= What's So Funny About Peace, Love, and Understanding =

2025 mural by Adam Cvijanovic

What's So Funny About Peace, Love, and Understanding is a twelve-panel mural created by Adam Cvijanovic (b. 1960) in the narthex of St. Patrick's Cathedral on Fifth Avenue in Midtown Manhattan, New York City. It is the first major addition to the cathedral in 75 years and a celebration of immigrants. The title of the work is borrowed from the Nick Lowe song famously covered by Elvis Costello of almost the same name, (What's So Funny 'Bout) Peace, Love, and Understanding. The Archbishop of New York, Cardinal Timothy Dolan, unveiled the mural in the cathedral on September 17, 2025.

The mural is 25 ft high and stretches across 1,920 ft2. The visual passage at the nexus of the work is centered on the Apparition at Knock in Knock, Ireland in 1879, which is commemorated today by the Knock Shrine.
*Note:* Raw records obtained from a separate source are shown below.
import Summits.KontsevichZagierPeriods.KontsevichZagierPeriods.Theorems.VietaFibreKernelFormCut
import Summits.KontsevichZagierPeriods.KontsevichZagierPeriods.Theorems.ReducedPeriodRing.Negative.RingForms
import Literature.NumberTheory.Transcendental.KZRulesAssociator
import HarnessLib

/-!
# Crux `KernelForm` (stmt-KontsevichZagierPeriods-10447), line `Sketch`: the ring-language
# dictionary of the cut along the value prime

The line cuts Conjecture 1 in kernel form (`KernelForm := ∀ c, eval c = 0 → c ∈ relations`) along
the value prime of the formal period ring: `kernelForm_iff : KernelForm ↔ WeakKernel ∧ Cancellation`
(file `…VietaFibreKernelFormCut.lean`), with

* `WeakKernel   := ∀ c, eval c = 0 → ∃ s, eval s ≠ 0 ∧ s * c ∈ relations`,
* `Cancellation := ∀ c s, eval s ≠ 0 → s * c ∈ relations → c ∈ relations`.

This file makes the NAME of the idea ("localise at the value prime") literal in Mathlib's language
over the commutative ring `P := KZ.FormalPeriodRing = KZ.FormalRep ⧸ KZ.relations`
(`KZRulesAssociator.lean`: quotient map `KZ.toFormalPeriod : FormalRep →ₙ+* P`, evaluation
`KZ.evalP : P →+* ℝ`, `evalP ⟦c⟧ = eval c`), with value prime `𝔭 := ker evalP` (prime since `ℝ` is
a domain) and `M := P ∖ 𝔭 = 𝔭.primeCompl` the multiplicative set of classes of non-zero value:

* `cancellation_iff_mem_nonZeroDivisors` — `Cancellation ↔ M ⊆ P⁰` (classes of non-zero value are
  non-zero-divisors);
* `cancellation_iff_injective_algebraMap_localization` — `Cancellation ↔ (P → P_𝔭 injective)`;
* `weakKernel_iff_maximalIdeal_eq_bot` — `WeakKernel ↔ 𝔭 P_𝔭 = 0` (the local ring `P_𝔭` is a
  field);
* `cancellation_of_isDomain` — a domain has Cancellation;
* `kernelForm_iff_isDomain_and_weakKernel` — `KernelForm ↔ IsDomain P ∧ WeakKernel`;

and, as corollaries, `KernelForm ↔ ker evalP = ⊥ ↔ IsDomain P ∧ IsField P_𝔭 ↔
(P → P_𝔭 injective) ∧ 𝔭 P_𝔭 = 0`.

All statements are inline over the calculus (no new definitions); the statements about `P_𝔭` carry
the primality of `𝔭` as an instance binder (it holds: `isPrime_ker_evalP`, no global instance is
registered here). Nothing conjecture-grade (WeakKernel, Cancellation, KernelForm) is claimed —
only the equivalences.

References: M. Kontsevich, D. Zagier, *Periods* (2001), §1.2 (Conjecture 1), §4.1 (the algebra of
periods); the commutative algebra is Mathlib's localization API (`IsLocalization.map_eq_zero_iff`,
`IsLocalization.injective`, `Localization.AtPrime.map_eq_maximalIdeal`).
-/

noncomputable section

open MeasureTheory Set
open Literature.NumberTheory.Transcendental

namespace Summit.KontsevichZagierPeriods.KernelForm.LocaliseAtValuePrime

/-! ### Two bookkeeping facts on the quotient map -/

/-- `⟦s⟧ * ⟦c⟧ = 0` in `P` iff `s * c ∈ relations`. [folklore] -/
theorem toFormalPeriod_mul_toFormalPeriod_eq_zero_iff (s c : KZ.FormalRep) :
    KZ.toFormalPeriod s * KZ.toFormalPeriod c = 0 ↔ s * c ∈ KZ.relations := by
  rw [← map_mul, KZ.toFormalPeriod_eq_zero_iff]

/-- A class of non-zero value is non-zero in `P` (`evalP ⟦s⟧ = eval s`). [folklore] -/
theorem toFormalPeriod_ne_zero_of_eval_ne_zero {s : KZ.FormalRep} (hs : KZ.eval s ≠ 0) :
    KZ.toFormalPeriod s ≠ 0 := by
  intro h0
  apply hs
  rw [← KZ.evalP_toFormalPeriod, h0, map_zero]

/-! ### Cancellation in ring language -/

/-- **A domain has Cancellation**: if `P = FormalRep ⧸ relations` has no zero-divisors, then every
class of non-zero value (which is non-zero, `evalP ⟦s⟧ = eval s`) cancels:
`⟦s⟧ * ⟦c⟧ = 0 ⇒ ⟦c⟧ = 0`. [folklore] -/
theorem cancellation_of_isDomain :
    IsDomain KZ.FormalPeriodRing → ∀ c s : KZ.FormalRep, KZ.eval s ≠ 0 → s * c ∈ KZ.relations → c ∈ KZ.relations := by
  intro hD c s hs hsc
  haveI := hD
  have hmul : KZ.toFormalPeriod s * KZ.toFormalPeriod c = 0 :=
    (toFormalPeriod_mul_toFormalPeriod_eq_zero_iff s c).mpr hsc
  exact KZ.toFormalPeriod_eq_zero_iff.mp
    ((mul_eq_zero.mp hmul).resolve_left (toFormalPeriod_ne_zero_of_eval_ne_zero hs))

/-- **`Cancellation ↔` classes of non-zero value are non-zero-divisors of `P`**, i.e.
`𝔭.primeCompl ⊆ P⁰` for the value prime `𝔭 = ker evalP`: both sides say
`⟦s⟧ * ⟦c⟧ = 0 ⇒ ⟦c⟧ = 0` whenever `evalP ⟦s⟧ = eval s ≠ 0` (`toFormalPeriod` is surjective and
multiplicative, `⟦c⟧ = 0 ↔ c ∈ relations`). [folklore] -/
theorem cancellation_iff_mem_nonZeroDivisors :
    (∀ c s : KZ.FormalRep, KZ.eval s ≠ 0 → s * c ∈ KZ.relations → c ∈ KZ.relations) ↔ ∀ x : KZ.FormalPeriodRing, KZ.evalP x ≠ 0 → x ∈ nonZeroDivisors KZ.FormalPeriodRing := by
  constructor
  · intro hC x hx
    obtain ⟨s, rfl⟩ := KZ.toFormalPeriod_surjective x
    rw [KZ.evalP_toFormalPeriod] at hx
    refine mem_nonZeroDivisors_iff_left.mpr fun y hy => ?_
    obtain ⟨c, rfl⟩ := KZ.toFormalPeriod_surjective y
    exact KZ.toFormalPeriod_eq_zero_iff.mpr
      (hC c s hx ((toFormalPeriod_mul_toFormalPeriod_eq_zero_iff s c).mp hy))
  · intro hN c s hs hsc
    have hx : KZ.toFormalPeriod s ∈ nonZeroDivisors KZ.FormalPeriodRing :=
      hN _ (by rwa [KZ.evalP_toFormalPeriod])
    exact KZ.toFormalPeriod_eq_zero_iff.mp
      (mem_nonZeroDivisors_iff_left.mp hx _ ((toFormalPeriod_mul_toFormalPeriod_eq_zero_iff s c).mpr hsc))

/-- Membership in the complement of the value prime is non-vanishing of the value. [folklore] -/
theorem mem_primeCompl_ker_evalP_iff [(RingHom.ker KZ.evalP).IsPrime] {x : KZ.FormalPeriodRing} :
    x ∈ (RingHom.ker KZ.evalP).primeCompl ↔ KZ.evalP x ≠ 0 := by
  rw [Ideal.mem_primeCompl_iff, Ne, RingHom.mem_ker]

/-- **`Cancellation ↔ P → P_𝔭` is injective** (`𝔭 = ker evalP` the value prime): the kernel of
the localization map consists of the elements killed by some `m ∉ 𝔭`
(`IsLocalization.map_eq_zero_iff`), so injectivity says exactly that `P ∖ 𝔭` consists of
non-zero-divisors (`cancellation_iff_mem_nonZeroDivisors`). [folklore] -/
theorem cancellation_iff_injective_algebraMap_localization [(RingHom.ker KZ.evalP).IsPrime] :
    (∀ c s : KZ.FormalRep, KZ.eval s ≠ 0 → s * c ∈ KZ.relations → c ∈ KZ.relations) ↔ Function.Injective (algebraMap KZ.FormalPeriodRing (Localization.AtPrime (RingHom.ker KZ.evalP))) := by
  rw [cancellation_iff_mem_nonZeroDivisors]
  constructor
  · intro hN
    exact IsLocalization.injective (M := (RingHom.ker KZ.evalP).primeCompl)
      (Localization.AtPrime (RingHom.ker KZ.evalP))
      (fun m hm => hN m (mem_primeCompl_ker_evalP_iff.mp hm))
  · intro hinj x hx
    refine mem_nonZeroDivisors_iff_left.mpr fun y hy => hinj ?_
    rw [map_zero]
    exact (IsLocalization.map_eq_zero_iff (RingHom.ker KZ.evalP).primeCompl
      (Localization.AtPrime (RingHom.ker KZ.evalP)) y).mpr
      ⟨⟨x, mem_primeCompl_ker_evalP_iff.mpr hx⟩, hy⟩

/-! ### The weak kernel in ring language -/

/-- **`WeakKernel ↔ 𝔭 P_𝔭 = 0`**, i.e. the maximal ideal of the local ring `P_𝔭` vanishes
(`P_𝔭` is a field): `𝔭 P_𝔭 = maximalIdeal P_𝔭` (`Localization.AtPrime.map_eq_maximalIdeal`), and
`𝔭 P_𝔭 = 0` iff every `p ∈ 𝔭` dies in `P_𝔭`, iff every `p ∈ 𝔭` is killed by some `m ∉ 𝔭`
(`IsLocalization.map_eq_zero_iff`) — which for `p = ⟦c⟧`, `eval c = 0`, `m = ⟦s⟧`, `eval s ≠ 0`
reads `s * c ∈ relations`. [folklore] -/
theorem weakKernel_iff_maximalIdeal_eq_bot [(RingHom.ker KZ.evalP).IsPrime] :
    (∀ c : KZ.FormalRep, KZ.eval c = 0 → ∃ s : KZ.FormalRep, KZ.eval s ≠ 0 ∧ s * c ∈ KZ.relations) ↔ IsLocalRing.maximalIdeal (Localization.AtPrime (RingHom.ker KZ.evalP)) = ⊥ := by
  rw [← Localization.AtPrime.map_eq_maximalIdeal, Ideal.map_eq_bot_iff_le_ker]
  constructor
  · intro hW x hx
    obtain ⟨c, rfl⟩ := KZ.toFormalPeriod_surjective x
    rw [RingHom.mem_ker, KZ.evalP_toFormalPeriod] at hx
    obtain ⟨s, hs, hsc⟩ := hW c hx
    rw [RingHom.mem_ker, IsLocalization.map_eq_zero_iff (RingHom.ker KZ.evalP).primeCompl
      (Localization.AtPrime (RingHom.ker KZ.evalP))]
    refine ⟨⟨KZ.toFormalPeriod s, mem_primeCompl_ker_evalP_iff.mpr ?_⟩, ?_⟩
    · rwa [KZ.evalP_toFormalPeriod]
    · exact (toFormalPeriod_mul_toFormalPeriod_eq_zero_iff s c).mpr hsc
  · intro hle c hc
    have hx : KZ.toFormalPeriod c ∈ RingHom.ker KZ.evalP := by
      rw [RingHom.mem_ker, KZ.evalP_toFormalPeriod]; exact hc
    have h0 := hle hx
    rw [RingHom.mem_ker, IsLocalization.map_eq_zero_iff (RingHom.ker KZ.evalP).primeCompl
      (Localization.AtPrime (RingHom.ker KZ.evalP))] at h0
    obtain ⟨⟨m, hm⟩, hmc⟩ := h0
    obtain ⟨s, rfl⟩ := KZ.toFormalPeriod_surjective m
    refine ⟨s, ?_, (toFormalPeriod_mul_toFormalPeriod_eq_zero_iff s c).mp hmc⟩
    have hs := mem_primeCompl_ker_evalP_iff.mp hm
    rwa [KZ.evalP_toFormalPeriod] at hs

/-! ### The crux in ring language -/

/-- **`KernelForm ↔ IsDomain P ∧ WeakKernel`.** `→`: `KernelForm` is injectivity of
`evalP : P →+* ℝ` (`kzKernelConjecture_iff_injective_evalP`), so `P` embeds in the domain `ℝ`
(`isDomain_of_kernel`), and the weak kernel is the first half of the cut `kernelForm_iff`. `←`: a
domain has Cancellation (`cancellation_of_isDomain`); compose with the cut. [folklore] -/
theorem kernelForm_iff_isDomain_and_weakKernel :
    Summit.KontsevichZagierPeriods.KontsevichZagierPeriods.Theses.VietaFibre.KernelForm ↔ IsDomain KZ.FormalPeriodRing ∧ (∀ c : KZ.FormalRep, KZ.eval c = 0 → ∃ s : KZ.FormalRep, KZ.eval s ≠ 0 ∧ s * c ∈ KZ.relations) := by
  constructor
  · intro hK
    exact ⟨Summit.KontsevichZagierPeriods.KontsevichZagierPeriods.ReducedPeriodRingNegative.isDomain_of_kernel
      hK, (kernelForm_iff.mp hK).1⟩
  · rintro ⟨hD, hW⟩
    exact kernelForm_iff.mpr ⟨hW, cancellation_of_isDomain hD⟩

/-! ### Corollaries

The statements about `P_𝔭` keep the primality of `𝔭 = ker evalP` as an instance binder, exactly as
the registered statements above; it is discharged by `isPrime_ker_evalP`
(`haveI := isPrime_ker_evalP`). -/

/-- **The value prime `𝔭 = ker evalP` is a prime ideal of `P`** (`ℝ` is a domain;
`RingHom.ker_isPrime`): the instance binder of the statements about `P_𝔭` is discharged by
`haveI := isPrime_ker_evalP`. [folklore] -/
theorem isPrime_ker_evalP : (RingHom.ker KZ.evalP).IsPrime := RingHom.ker_isPrime _

/-- **`KernelForm ↔ 𝔭 = 0`**: the crux says the value prime of `P` is the zero ideal
(`⟦c⟧ ∈ ker evalP ↔ eval c = 0`, `⟦c⟧ = 0 ↔ c ∈ relations`). [folklore] -/
theorem kernelForm_iff_ker_evalP_eq_bot :
    Summit.KontsevichZagierPeriods.KontsevichZagierPeriods.Theses.VietaFibre.KernelForm ↔
      RingHom.ker KZ.evalP = ⊥ := by
  rw [← RingHom.injective_iff_ker_eq_bot]
  exact Summit.KontsevichZagierPeriods.KontsevichZagierPeriods.ReducedPeriodRingNegative.kzKernelConjecture_iff_injective_evalP

/-- **`Cancellation ↔ P ∖ 𝔭 ⊆ P⁰`** (submonoid form of `cancellation_iff_mem_nonZeroDivisors`).
[folklore] -/
theorem cancellation_iff_primeCompl_le_nonZeroDivisors [(RingHom.ker KZ.evalP).IsPrime] :
    (∀ c s : KZ.FormalRep, KZ.eval s ≠ 0 → s * c ∈ KZ.relations → c ∈ KZ.relations) ↔
      (RingHom.ker KZ.evalP).primeCompl ≤ nonZeroDivisors KZ.FormalPeriodRing := by
  rw [cancellation_iff_mem_nonZeroDivisors]
  exact ⟨fun h m hm => h m (mem_primeCompl_ker_evalP_iff.mp hm),
    fun h x hx => h (mem_primeCompl_ker_evalP_iff.mpr hx)⟩

/-- **`WeakKernel ↔ P_𝔭 is a field`** (a local ring is a field iff its maximal ideal vanishes,
`IsLocalRing.isField_iff_maximalIdeal_eq`). [folklore] -/
theorem weakKernel_iff_isField_localization [(RingHom.ker KZ.evalP).IsPrime] :
    (∀ c : KZ.FormalRep, KZ.eval c = 0 → ∃ s : KZ.FormalRep, KZ.eval s ≠ 0 ∧ s * c ∈ KZ.relations) ↔
      IsField (Localization.AtPrime (RingHom.ker KZ.evalP)) := by
  rw [IsLocalRing.isField_iff_maximalIdeal_eq, weakKernel_iff_maximalIdeal_eq_bot]

/-- **The idea's name, literally: `KernelForm ↔ IsDomain P ∧ IsField P_𝔭`** — Conjecture 1 in
kernel form holds iff the formal period ring is a domain (Cancellation, geometric half) whose local
ring at the value prime is a field (WeakKernel, transcendence half). [folklore] -/
theorem kernelForm_iff_isDomain_and_isField_localization [(RingHom.ker KZ.evalP).IsPrime] :
    Summit.KontsevichZagierPeriods.KontsevichZagierPeriods.Theses.VietaFibre.KernelForm ↔
      IsDomain KZ.FormalPeriodRing ∧ IsField (Localization.AtPrime (RingHom.ker KZ.evalP)) := by
  rw [kernelForm_iff_isDomain_and_weakKernel, weakKernel_iff_isField_localization]

/-- **`KernelForm ↔ P → P_𝔭 injective ∧ 𝔭 P_𝔭 = 0`**: the cut `kernelForm_iff` transported
through the dictionary. [folklore] -/
theorem kernelForm_iff_injective_and_maximalIdeal_eq_bot [(RingHom.ker KZ.evalP).IsPrime] :
    Summit.KontsevichZagierPeriods.KontsevichZagierPeriods.Theses.VietaFibre.KernelForm ↔
      Function.Injective (algebraMap KZ.FormalPeriodRing (Localization.AtPrime (RingHom.ker KZ.evalP))) ∧
      IsLocalRing.maximalIdeal (Localization.AtPrime (RingHom.ker KZ.evalP)) = ⊥ := by
  rw [kernelForm_iff, weakKernel_iff_maximalIdeal_eq_bot,
    cancellation_iff_injective_algebraMap_localization, and_comm]

end Summit.KontsevichZagierPeriods.KernelForm.LocaliseAtValuePrime

end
Among the notable immigrants to the United States depicted in the mural are the Haitian born hairdresser and Catholic philanthropist Pierre Toussaint, the Irish born Archbishop of New York and founder of what would go on to become Fordham University John Hughes, and Mother Frances Cabrini, the patron saint of immigrants. Also depicted is Dorothy Day, co-founder of the Catholic Worker periodical, and Saint Kateri Tekakwitha (aka Lily of the Mohawks), the first Native American Saint.